The formula of the compound culture medium for protein expression comprises the following components: 12g/L yeast powder, 6g/L peptone and 2.5g/L KH2PO4,12g/L K2HPO4·3H2O,6g/L(NH4)2SO4,3g/L MgSO4·7H2O, 60g/L glucose.
2. Growth curve and specific growth rate determination: first, activated single colonies were picked up into 2mL seed liquid medium, incubated at 37 ℃ for 2-4 hours at 220rpm to OD6000.5-1.0; then, the cells were inoculated in a gradient to 5ml of M9(+ Trp)1 Xmedium and cultured at 37 ℃ for 10 hours at 220 rpm; the initial OD after transfer was controlled in 250ml unbaffled flasks that were transferred to 18ml M9(+ Trp)1 Xmedium600The culture was carried out at 37 ℃ and 220rpm, with the range of 0.03 to 0.05. The OD was measured initially (0 h) and every 2h after transfer600Until the measured OD600The stability is maintained for a long time or the reduction is obvious.

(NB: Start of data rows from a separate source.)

import Summits.QuantumFields.BalabanUV.Beta.GAN24.ExchangeBondLegs
import Summits.QuantumFields.BalabanUV.Beta.GAN24.SecondResponseReadout
import Summits.QuantumFields.BalabanUV.Beta.GAN24.MixedChannelZeroMode

/-!
# `BalabanUV.Beta.GAN24.ExchangeZeroMode` — row G-an2-4 ∕ (CONV-C), W-slot, road «W3» (SKELETON-W3 §7.2 ∕ §8.3 (F2)), «W3-S3C*» PART 6
# module (C2): THE EXCHANGE CHANNEL OF THE BRACKET HAS ZERO FIELD–FIELD ZERO MODE, IN BOTH BOND ORIENTATIONS —
# `Σ'_{u′} Σ'_{x′} Σ'_{z′} mmRead N ((K ∘ dM_{(κ,u)}) ∘ ((K ∘ dM_{(κ′,u′)}) ∘ K)) x′ z′ (inl α) (inl β) = 0` and the same with the summed bond in the
# first factor, at EVERY first bond `(κ, u)` (leaf-16's pointwise transversal form) — the two exchange trees of gen 8's `ExchangeReadout.K3OfK_apply_eq`

NOT IN PRINT; OUR BOOKKEEPING (idle-seat kernel lemma, unit `b2b-balaban-gan24-formalise-leaf-06`, gen 9).  HONEST FRAMING (cell contract,
verbatim): «discharging `BetaPertH` makes Bałaban's UV stability UNCONDITIONAL — a real constructive-QFT result; it is NOT the continuum limit and
NOT the Clay problem.»  HONEST DEPENDENCY (verbatim): «continuum YM on T⁴ ⇐ BetaPertH ∧ nine spine estimates (0/9 proved); BetaPertH ⇐ (D1) ∧ (D4)
∧ CAP+tail; G-an2-4 gates asym, D1 and NE2/3/4.»

WHY (the located use).  ROW W3-F2a reads `∀ m, Zfree (b m)` for leaf-04's bracket `b_j = (cE₂·Lc^{2(d+1)}) • mmRead Lc ∘ K3OfK K♮_j Lc S♮_j M♮_j W♮⁰_j
+ border`; `K3OfK`'s first two summands are the EXCHANGE TREES `K♮ ∘ dM_b ∘ K♮ ∘ dM_{b′} ∘ K♮` and `K♮ ∘ dM_{b′} ∘ K♮ ∘ dM_b ∘ K♮` (gen 8
`K3OfK_apply_eq`; SKELETON-W3 §7.2: «Z of each exchange tree K̃∘dM̃(c)∘K̃∘dM̃(c′)∘K̃ on (c″, c‴) = K̃_mm[c̃″, q′] = 0 ((S3c) twice turns the ff-blocks off,
the surviving multiplier vectors q, q′ are constant by (Q-lin) and die on K̃_mm by (S2c))»).  Generic `d`, `N ≥ 1`; `K` given by decay, SITE-FREE
coarse-leg charges vanishing on multiplier legs, multiplier SECOND legs vanishing off the coarse lattice (and block covariance for the swapped
orientation); `S` a local stencil family with (S3c) (legs pair ∧ table + second leg) as HYPOTHESES and block covariance; `M` block-covariant:
* §1 `tree_shiftK`, `exchangeTree_translate` — the exchange-tree bi-table family is covariant under all coarse unit translations (an2's
  `dM_translate`, `comp_shiftK`, `mmRead_shiftK_smul`).
* §2 **`hasSum_inner_exchange`** ∕ **`inner_exchange_eq_zero`** (summed bond in the SECOND factor; `HasSum` over the bond, and `tsum` form): per
  bond the read-out is gen 8's `hasSum_exchange_readout` (only ff charges
  survive, module (B1) `tsum_readout_eq`), and the bond series of the middle kernel's double-leg sums vanishes termwise — module (C1)
  `hasSum_bond_legs_exchange`.
* §3 **`inner_exchange_swap_eq_zero`** (summed bond in the FIRST factor): leaf-14's transposition `MixedChannelZeroMode.inner_tsum_firstBond_eq`
  moves the bond sum onto the second factor (§1 covariance), then §2 at the first bond `(κ′, 0)`.
`zmode` forms and the W3 step instances follow in the step module.  [folklore] composition of tree theorems BY NAME; asserts NO shape or value of
Bałaban's tables, pins no colour constant; discharges NOTHING of ROW W3-F2a ∕ F2b, «T2Shape» ∕ «T2SupRate», (hW, hWall); 0 wall binders; NOT
«W-slot closed», NEVER «G-an2-4 closed»; NOT BetaPertH, NOT continuum, NOT Clay.  0 `def`, 0 cite, 0 sorry.
-/

noncomputable section

open Finset
open scoped BigOperators
open Literature.MathematicalPhysics.QuantumFieldTheory
open Literature.MathematicalPhysics.QuantumFieldTheory.Balaban1983to89
open Literature.MathematicalPhysics.QuantumFieldTheory.Balaban1983to89.Beta
open Literature.Probability.LatticeModels (Torus.proj)
open ExpKernelCalculus (Site MKer BiLoc Decays VertexFamily comp shiftK comp_shiftK)
open OneStepResolventKernel (Fib LocStencil)
open SecondOrderResponse (dM vertexFamily_dM dM_translate)
open BalabanStepJetsSucc (mmRead mmRead_inl_inl mmRead_shiftK_smul)
open Summit.QuantumFields.BalabanUV.Beta.TameKernelCalculus (Spr Loc)
open Summit.QuantumFields.BalabanUV.Beta.GAN24.KernelLegCharges (summable_prod_of_biLoc)
open Summit.QuantumFields.BalabanUV.Beta.GAN24.ExchangeReadout (hasSum_exchange_readout)
open Summit.QuantumFields.BalabanUV.Beta.GAN24.MixedChannelZeroMode (inner_tsum_firstBond_eq)
open Summit.QuantumFields.BalabanUV.Beta.GAN24.SecondResponseReadout (tsum_readout_eq)
open Summit.QuantumFields.BalabanUV.Beta.GAN24.ExchangeBondLegs (hasSum_bond_legs_exchange)

namespace Summit.QuantumFields.BalabanUV.Beta.GAN24.ExchangeZeroMode

variable {d : ℕ} {N : ℕ} [NeZero N]
variable {K : MKer (d + 1) (Fib d)} {C m : ℝ} {ρL ρR : Fin (d + 1) → Fib d → ℝ}
  {S : Fin (d + 1) → Site (d + 1) → MKer (d + 1) (Fib d)} {Cs : ℝ}
  {M : Fin (d + 1) → Site (d + 1) → MKer (d + 1) (Fib d)} {CM : ℝ}

/-! ## §1 Coarse unit covariance of the exchange-tree family -/

omit [NeZero N] in
/-- [folklore] An exchange tree of shifted middle kernels through a shift-invariant `K` is the shifted exchange tree (`comp_shiftK` four times). -/
theorem tree_shiftK {P Q : MKer (d + 1) (Fib d)} {s : Site (d + 1)} (hK : shiftK s K = K) :
    comp (comp K (shiftK s P)) (comp (comp K (shiftK s Q)) K) = shiftK s (comp (comp K P) (comp (comp K Q) K)) := by
  conv_rhs => rw [← comp_shiftK, ← comp_shiftK, ← comp_shiftK, ← comp_shiftK, hK]

/-- [folklore] **COARSE UNIT COVARIANCE OF THE EXCHANGE-TREE FAMILY**: for a block-covariant `K`, a block-covariant stencil family `S` and a
coarse-covariant `M`, `mmRead N ((K ∘ dM_{(κ,u+t)}) ∘ ((K ∘ dM_{(κ′,u′+t)}) ∘ K)) = shiftK (−t) (mmRead N ((K ∘ dM_{(κ,u)}) ∘ ((K ∘ dM_{(κ′,u′)}) ∘ K)))`
(an2's `dM_translate` ⨾ `tree_shiftK` ⨾ `mmRead_shiftK_smul`) — the `hX` hypothesis shape of leaf-14's `inner_tsum_firstBond_eq`. -/
theorem exchangeTree_translate (hKs : ∀ t : Site (d + 1), shiftK (-((N : ℤ) • t)) K = K)
    (hSt : ∀ (κ : Fin (d + 1)) (u s : Site (d + 1)), S κ (u + (N : ℤ) • s) = shiftK (-((N : ℤ) • s)) (S κ u))
    (hMt : ∀ (ρ : Fin (d + 1)) (w t : Site (d + 1)), M ρ (w + t) = shiftK (-((N : ℤ) • t)) (M ρ w))
    (κ : Fin (d + 1)) (u : Site (d + 1)) (κ' : Fin (d + 1)) (u' t : Site (d + 1)) :
    mmRead N (comp (comp K (dM K N S M κ (u + t))) (comp (comp K (dM K N S M κ' (u' + t))) K))
      = shiftK (-t) (mmRead N (comp (comp K (dM K N S M κ u)) (comp (comp K (dM K N S M κ' u')) K))) := by
  rw [dM_translate hKs hSt hMt κ u t, dM_translate hKs hSt hMt κ' u' t, tree_shiftK (hKs t), mmRead_shiftK_smul]

/-! ## §2 Summed bond in the second factor -/

/-- [folklore] **THE EXCHANGE CHANNEL, summed bond in the SECOND factor — `HasSum` OVER THE BOND of the transversal inner sums** (the form an
assembler adds up).  For a packed kernel `K` (decay `m > 0`; site-free coarse-leg charges `ρL α`, `ρR β` vanishing on the multiplier legs — (Q-lin)
on field legs, (S2c) on multiplier legs; multiplier second legs vanishing off the coarse lattice), a local stencil family `S` with the (S3c) sum rules
«legs pair» and «table + second leg» and block covariance, and a block-covariant vertex family `M`: for EVERY first bond `(κ, u)`,
`HasSum (u′ ↦ Σ'_{x′} Σ'_{z′} mmRead N ((K ∘ dM K N S M κ u) ∘ ((K ∘ dM K N S M κ′ u′) ∘ K)) x′ z′ (inl α) (inl β)) 0`. -/
theorem hasSum_inner_exchange (hK : Decays K C m) (hm : 0 < m)
    (hrow : ∀ α f y, HasSum (fun x' : Site (d + 1) => K ((N : ℤ) • x') y (Sum.inr α) f) (ρL α f))
    (hcol : ∀ β g w, HasSum (fun z' : Site (d + 1) => K w ((N : ℤ) • z') g (Sum.inr β)) (ρR β g))
    (hL0 : ∀ α μ, ρL α (Sum.inr μ) = 0) (hR0 : ∀ β μ, ρR β (Sum.inr μ) = 0)
    (hoffR : ∀ (x z : Site (d + 1)) (a : Fib d) (ρ : Fin (d + 1)), Torus.proj N z ≠ 0 → K x z a (Sum.inr ρ) = 0)
    (hS : LocStencil S Cs m)
    (hS0 : ∀ (κ : Fin (d + 1)) (t : Site (d + 1)) (a b : Fin (d + 1)),
      HasSum (fun vp : Site (d + 1) × Site (d + 1) => S κ t vp.1 vp.2 (Sum.inl a) (Sum.inl b)) 0)
    (hS2 : ∀ (κ : Fin (d + 1)) (p : Site (d + 1)) (a b : Fin (d + 1)),
      HasSum (fun tq : Site (d + 1) × Site (d + 1) => S κ tq.1 p tq.2 (Sum.inl a) (Sum.inl b)) 0)
    (hSt : ∀ (κ : Fin (d + 1)) (u s : Site (d + 1)), S κ (u + (N : ℤ) • s) = shiftK (-((N : ℤ) • s)) (S κ u))
    (hM : VertexFamily M N CM m) (hMt : ∀ (ρ : Fin (d + 1)) (w t : Site (d + 1)), M ρ (w + t) = shiftK (-((N : ℤ) • t)) (M ρ w))
    (κ : Fin (d + 1)) (u : Site (d + 1)) (κ' α β : Fin (d + 1)) :
    HasSum (fun u' : Site (d + 1) => ∑' x', ∑' z', mmRead N (comp (comp K (dM K N S M κ u)) (comp (comp K (dM K N S M κ' u')) K)) x' z'
      (Sum.inl α) (Sum.inl β)) 0 := by
  have hC : 0 ≤ C := hK.nonneg (Sum.inl 0)
  have hm2 : 0 < m / 2 := half_pos hm
  have hKs : Spr K := ⟨C, m, hm, hK⟩
  have hV := vertexFamily_dM (N := N) hK hC hS hM hm le_rfl
  have hLoc : ∀ (ν : Fin (d + 1)) (y : Site (d + 1)), Loc (dM K N S M ν y) := fun ν y => ⟨_, _, _, _, hm2, hV ν y⟩
  -- per bond: gen 8's exchange read-out, only the ff charges survive
  have hval : ∀ u' : Site (d + 1),
      (∑' x', ∑' z', mmRead N (comp (comp K (dM K N S M κ u)) (comp (comp K (dM K N S M κ' u')) K)) x' z' (Sum.inl α) (Sum.inl β))
        = ∑ a : Fin (d + 1), ∑ b : Fin (d + 1), ρL α (Sum.inl a) * ρR β (Sum.inl b) *
            ∑' vw : Site (d + 1) × Site (d + 1),
              comp (comp (dM K N S M κ u) K) (dM K N S M κ' u') vw.1 vw.2 (Sum.inl a) (Sum.inl b) := by
    intro u'
    have hread := hasSum_exchange_readout (N := N) hK hm (hLoc κ u) (hLoc κ' u') α β (hrow α) (hcol β)
    obtain ⟨p, q, Cv, δv, hδv, hVb⟩ := ((hLoc κ u).comp_spr hKs).comp (hLoc κ' u')
    have hpair : (∑' x', ∑' z', mmRead N (comp (comp K (dM K N S M κ u)) (comp (comp K (dM K N S M κ' u')) K)) x' z'
        (Sum.inl α) (Sum.inl β))
        = ∑' xz : Site (d + 1) × Site (d + 1), comp (comp K (dM K N S M κ u)) (comp (comp K (dM K N S M κ' u')) K)
            ((N : ℤ) • xz.1) ((N : ℤ) • xz.2) (Sum.inr α) (Sum.inr β) := by
      simp only [mmRead_inl_inl]
      exact (hread.summable.tsum_prod).symm
    rw [hpair, hread.tsum_eq, tsum_readout_eq (hL0 α) (hR0 β) (fun f g => summable_prod_of_biLoc hVb hδv f g)]
  have hcore : ∀ a b : Fin (d + 1), HasSum (fun u' : Site (d + 1) => ∑' vw : Site (d + 1) × Site (d + 1),
      comp (comp (dM K N S M κ u) K) (dM K N S M κ' u') vw.1 vw.2 (Sum.inl a) (Sum.inl b)) 0 :=
    fun a b => hasSum_bond_legs_exchange hK hm hrow hcol hL0 hR0 hoffR hS hS0 hS2 hSt hM hMt κ u κ' a b
  have h := hasSum_sum (s := (Finset.univ : Finset (Fin (d + 1)))) fun a _ =>
    hasSum_sum (s := (Finset.univ : Finset (Fin (d + 1)))) fun b _ => (hcore a b).mul_left (ρL α (Sum.inl a) * ρR β (Sum.inl b))
  simp only [mul_zero, Finset.sum_const_zero] at h
  exact h.congr_fun fun u' => (hval u').symm ▸ rfl

/-- [folklore] **THE EXCHANGE CHANNEL HAS ZERO ff ZERO MODE — summed bond in the SECOND factor, pointwise transversal form**:
`Σ'_{u′} Σ'_{x′} Σ'_{z′} mmRead N ((K ∘ dM K N S M κ u) ∘ ((K ∘ dM K N S M κ′ u′) ∘ K)) x′ z′ (inl α) (inl β) = 0` for EVERY first bond `(κ, u)`. -/
theorem inner_exchange_eq_zero (hK : Decays K C m) (hm : 0 < m)
    (hrow : ∀ α f y, HasSum (fun x' : Site (d + 1) => K ((N : ℤ) • x') y (Sum.inr α) f) (ρL α f))
    (hcol : ∀ β g w, HasSum (fun z' : Site (d + 1) => K w ((N : ℤ) • z') g (Sum.inr β)) (ρR β g))
    (hL0 : ∀ α μ, ρL α (Sum.inr μ) = 0) (hR0 : ∀ β μ, ρR β (Sum.inr μ) = 0)
    (hoffR : ∀ (x z : Site (d + 1)) (a : Fib d) (ρ : Fin (d + 1)), Torus.proj N z ≠ 0 → K x z a (Sum.inr ρ) = 0)
    (hS : LocStencil S Cs m)
    (hS0 : ∀ (κ : Fin (d + 1)) (t : Site (d + 1)) (a b : Fin (d + 1)),
      HasSum (fun vp : Site (d + 1) × Site (d + 1) => S κ t vp.1 vp.2 (Sum.inl a) (Sum.inl b)) 0)
    (hS2 : ∀ (κ : Fin (d + 1)) (p : Site (d + 1)) (a b : Fin (d + 1)),
      HasSum (fun tq : Site (d + 1) × Site (d + 1) => S κ tq.1 p tq.2 (Sum.inl a) (Sum.inl b)) 0)
    (hSt : ∀ (κ : Fin (d + 1)) (u s : Site (d + 1)), S κ (u + (N : ℤ) • s) = shiftK (-((N : ℤ) • s)) (S κ u))
    (hM : VertexFamily M N CM m) (hMt : ∀ (ρ : Fin (d + 1)) (w t : Site (d + 1)), M ρ (w + t) = shiftK (-((N : ℤ) • t)) (M ρ w))
    (κ : Fin (d + 1)) (u : Site (d + 1)) (κ' α β : Fin (d + 1)) :
    (∑' u', ∑' x', ∑' z', mmRead N (comp (comp K (dM K N S M κ u)) (comp (comp K (dM K N S M κ' u')) K)) x' z'
      (Sum.inl α) (Sum.inl β)) = 0 :=
  (hasSum_inner_exchange hK hm hrow hcol hL0 hR0 hoffR hS hS0 hS2 hSt hM hMt κ u κ' α β).tsum_eq

/-! ## §3 Summed bond in the first factor -/

/-- [folklore] **THE EXCHANGE CHANNEL HAS ZERO ff ZERO MODE — summed bond in the FIRST factor, pointwise transversal form.**  Under the hypotheses of
`inner_exchange_eq_zero` plus block covariance of `K`: for EVERY first bond `(κ, u)`,
`Σ'_{u′} Σ'_{x′} Σ'_{z′} mmRead N ((K ∘ dM K N S M κ′ u′) ∘ ((K ∘ dM K N S M κ u) ∘ K)) x′ z′ (inl α) (inl β) = 0` (the second exchange tree of
`K3OfK_apply_eq`; leaf-14's transposition moves the bond sum onto the second factor, §1 supplies the covariance). -/
theorem inner_exchange_swap_eq_zero (hK : Decays K C m) (hm : 0 < m) (hKs : ∀ t : Site (d + 1), shiftK (-((N : ℤ) • t)) K = K)
    (hrow : ∀ α f y, HasSum (fun x' : Site (d + 1) => K ((N : ℤ) • x') y (Sum.inr α) f) (ρL α f))
    (hcol : ∀ β g w, HasSum (fun z' : Site (d + 1) => K w ((N : ℤ) • z') g (Sum.inr β)) (ρR β g))
    (hL0 : ∀ α μ, ρL α (Sum.inr μ) = 0) (hR0 : ∀ β μ, ρR β (Sum.inr μ) = 0)
    (hoffR : ∀ (x z : Site (d + 1)) (a : Fib d) (ρ : Fin (d + 1)), Torus.proj N z ≠ 0 → K x z a (Sum.inr ρ) = 0)
    (hS : LocStencil S Cs m)
    (hS0 : ∀ (κ : Fin (d + 1)) (t : Site (d + 1)) (a b : Fin (d + 1)),
      HasSum (fun vp : Site (d + 1) × Site (d + 1) => S κ t vp.1 vp.2 (Sum.inl a) (Sum.inl b)) 0)
    (hS2 : ∀ (κ : Fin (d + 1)) (p : Site (d + 1)) (a b : Fin (d + 1)),
      HasSum (fun tq : Site (d + 1) × Site (d + 1) => S κ tq.1 p tq.2 (Sum.inl a) (Sum.inl b)) 0)
    (hSt : ∀ (κ : Fin (d + 1)) (u s : Site (d + 1)), S κ (u + (N : ℤ) • s) = shiftK (-((N : ℤ) • s)) (S κ u))
    (hM : VertexFamily M N CM m) (hMt : ∀ (ρ : Fin (d + 1)) (w t : Site (d + 1)), M ρ (w + t) = shiftK (-((N : ℤ) • t)) (M ρ w))
    (κ : Fin (d + 1)) (u : Site (d + 1)) (κ' α β : Fin (d + 1)) :
    (∑' u', ∑' x', ∑' z', mmRead N (comp (comp K (dM K N S M κ' u')) (comp (comp K (dM K N S M κ u)) K)) x' z'
      (Sum.inl α) (Sum.inl β)) = 0 := by
  have h := inner_tsum_firstBond_eq
    (X := fun k₁ v k₂ w => mmRead N (comp (comp K (dM K N S M k₁ v)) (comp (comp K (dM K N S M k₂ w)) K)))
    (fun k₁ v k₂ w t => exchangeTree_translate hKs hSt hMt k₁ v k₂ w t) κ' κ (Sum.inl α) (Sum.inl β) 0 u
  rw [← h]
  exact inner_exchange_eq_zero hK hm hrow hcol hL0 hR0 hoffR hS hS0 hS2 hSt hM hMt κ' 0 κ α β

end Summit.QuantumFields.BalabanUV.Beta.GAN24.ExchangeZeroMode

end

Growth plots were made using Origin and specific growth rates were calculated.
3. And (3) measuring the expression amount of the ovalbumin: the expression level of ovalbumin was characterized using the fluorescence intensity of the linearly expressed green fluorescent protein. Picking activationThe single colonies of (2) were added to a 24-deep well plate containing 1.5ml of the complex medium per well, and cultured at 37 ℃ and 220 rpm. Sampling is carried out every 2-5 hours, the obtained samples are added into a 96 white light-hole plate and diluted appropriately, and the OD of each sample is measured in a microplate reader600And fluorescence intensity, excitation wavelength 488nm, emission wavelength 523 nm.
Example 1: construction of oppD gene knockout integration frame and obtaining of gene knockout strain BS168 delta oppD
Knocking out ATP-binding protein gene oppD (shown as SEQ ID NO. 2):
designing a primer rh _ oppD (S) _1F/rh _ oppD (S) _1R, and carrying out colony PCR on wild bacillus subtilis to obtain an integration frame left arm; designing a primer rh _ oppD (S) -2F/rh _ oppD (S) -2R, and carrying out PCR on a resistance plasmid p7S6 (shown as SEQ ID NO. 7) to obtain a resistance amplification fragment; designing a primer rh _ oppD (S) -3F/rh _ oppD (S) -3R, and carrying out colony PCR on wild bacillus subtilis to obtain the right arm of an integration frame; and finally, the three fragments are fused and amplified in a fusion PCR mode, and an oppD knockout integration frame is constructed.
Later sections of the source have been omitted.